╭─ Entries shown

/-! ## §2 Reduction of the ISOTYPY letter (O8b♭), hence of O8b, to the finite-place input `hloc` and the archimedean input `harch` -/

/-- **ISOTYPY AT `(μ₂, ξ, P₂)` FROM `hloc` + `harch`.**  If at every finite place every `u ∈ U(Φ₂)(L⁺_v)` acts on the `U(Φ₂)(𝔸_f)`-smooth vectors of `P₂` by `(η ψ)(det (ι_v u))` (`hloc`) and
the archimedean group `U(Φ₂)(L ⊗ ℝ)` (★ `arch`, along ★ `archToAdelic`) acts on `P₂` by `(η ψ)(det g_∞)` (`harch`), then ALL of `U(Φ₂)(𝔸_{L⁺})` acts on `P₂` by `(η ψ)(det g)` — the text of the
hypothesis `hP` ∕ `hiso` of ★ p850173 `eq_ofChar_of_forall_apply_eq_smul₂` ∕ `realises₂_unique_of_isotypy_at` (★ `…_of_forall_archToAdelic`: `g = g_∞ · g_f`). [cite: Rogawski1990, §13.3 p. 203]
[cite: BorelJacquet1979, §4.1, §4.6] -/
theorem isotypy_of_forall_inclPlaceAdelic_of_forall_archToAdelic
    {μ₂ : Measure (adelicGroupData ↥(maximalRealSubfield L) L (IsCMField.complexConj L) 2 (Matrix.of fun i j : Fin 2 => if i.val + j.val + 1 = 2 then (1 : L) else 0)).automorphicQuotient}
    [(adelicGroupData ↥(maximalRealSubfield L) L (IsCMField.complexConj L) 2 (Matrix.of fun i j : Fin 2 => if i.val + j.val + 1 = 2 then (1 : L) else 0)).IsAutomorphicMeasure μ₂]
    (P₂ : DiscreteAutomorphicRep (adelicGroupData ↥(maximalRealSubfield L) L (IsCMField.complexConj L) 2 (Matrix.of fun i j : Fin 2 => if i.val + j.val + 1 = 2 then (1 : L) else 0)) μ₂) (ξ : OneDimAutRepH L)
    (hloc : ∀ (v : HeightOneSpectrum (𝓞 ↥(maximalRealSubfield L)))
      (u : ↥(localPi L (IsCMField.complexConj L) 2 (Matrix.of fun i j : Fin 2 => if i.val + j.val + 1 = 2 then (1 : L) else 0) v))
      (f : ↥P₂.space.toSubmodule), f ∈ P₂.finRep.smoothPart →
      P₂.space.toContRep (inclPlaceAdelic ↥(maximalRealSubfield L) L (IsCMField.complexConj L) 2 (Matrix.of fun i j : Fin 2 => if i.val + j.val + 1 = 2 then (1 : L) else 0) v u) f =
        (((cmDetChar L 2 (Matrix.of fun i j : Fin 2 => if i.val + j.val + 1 = 2 then (1 : L) else 0) (ξ.η * ξ.ψ) (isAutomorphic_eta_mul_psi ξ) (isUnit_antidiagOne_det L 2).ne_zero)
          (inclPlaceAdelic ↥(maximalRealSubfield L) L (IsCMField.complexConj L) 2 (Matrix.of fun i j : Fin 2 => if i.val + j.val + 1 = 2 then (1 : L) else 0) v u) : ℂˣ) : ℂ) • f)
    (harch : ∀ (a : ↥(arch ↥(maximalRealSubfield L) L (IsCMField.complexConj L) 2 (Matrix.of fun i j : Fin 2 => if i.val + j.val + 1 = 2 then (1 : L) else 0)))
      (f : ↥P₂.space.toSubmodule),
      P₂.space.toContRep (archToAdelic ↥(maximalRealSubfield L) L (IsCMField.complexConj L) 2 (Matrix.of fun i j : Fin 2 => if i.val + j.val + 1 = 2 then (1 : L) else 0) a) f =
        (((cmDetChar L 2 (Matrix.of fun i j : Fin 2 => if i.val + j.val + 1 = 2 then (1 : L) else 0) (ξ.η * ξ.ψ) (isAutomorphic_eta_mul_psi ξ) (isUnit_antidiagOne_det L 2).ne_zero)
          (archToAdelic ↥(maximalRealSubfield L) L (IsCMField.complexConj L) 2 (Matrix.of fun i j : Fin 2 => if i.val + j.val + 1 = 2 then (1 : L) else 0) a) : ℂˣ) : ℂ) • f)
    (g : (adelicGroupData ↥(maximalRealSubfield L) L (IsCMField.complexConj L) 2 (Matrix.of fun i j : Fin 2 => if i.val + j.val + 1 = 2 then (1 : L) else 0)).Adelic)
    (f : ↥P₂.space.toSubmodule) :
    P₂.space.toContRep g f =
      (((cmDetChar L 2 (Matrix.of fun i j : Fin 2 => if i.val + j.val + 1 = 2 then (1 : L) else 0) (ξ.η * ξ.ψ) (isAutomorphic_eta_mul_psi ξ) (isUnit_antidiagOne_det L 2).ne_zero) g : ℂˣ) : ℂ) • f :=
  P₂.toContRep_apply_eq_smul_of_forall_inclPlaceAdelic_of_forall_archToAdelic
    (cmDetChar L 2 (Matrix.of fun i j : Fin 2 => if i.val + j.val + 1 = 2 then (1 : L) else 0) (ξ.η * ξ.ψ) (isAutomorphic_eta_mul_psi ξ) (isUnit_antidiagOne_det L 2).ne_zero).toMonoidHom
    (cmDetChar L 2 (Matrix.of fun i j : Fin 2 => if i.val + j.val + 1 = 2 then (1 : L) else 0) (ξ.η * ξ.ψ) (isAutomorphic_eta_mul_psi ξ) (isUnit_antidiagOne_det L 2).ne_zero).continuous
    hloc harch g f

╰─

• Aim of the exercise
Copy exactly the stretch of data above from the line with "(harch : ∀ (a" through the line with "P₂.space.toContRep (archToAdelic ↥(maximalRealSubfield", and omit all other lines.

• Exercise answer
    (harch : ∀ (a : ↥(arch ↥(maximalRealSubfield L) L (IsCMField.complexConj L) 2 (Matrix.of fun i j : Fin 2 => if i.val + j.val + 1 = 2 then (1 : L) else 0)))
      (f : ↥P₂.space.toSubmodule),
      P₂.space.toContRep (archToAdelic ↥(maximalRealSubfield L) L (IsCMField.complexConj L) 2 (Matrix.of fun i j : Fin 2 => if i.val + j.val + 1 = 2 then (1 : L) else 0) a) f =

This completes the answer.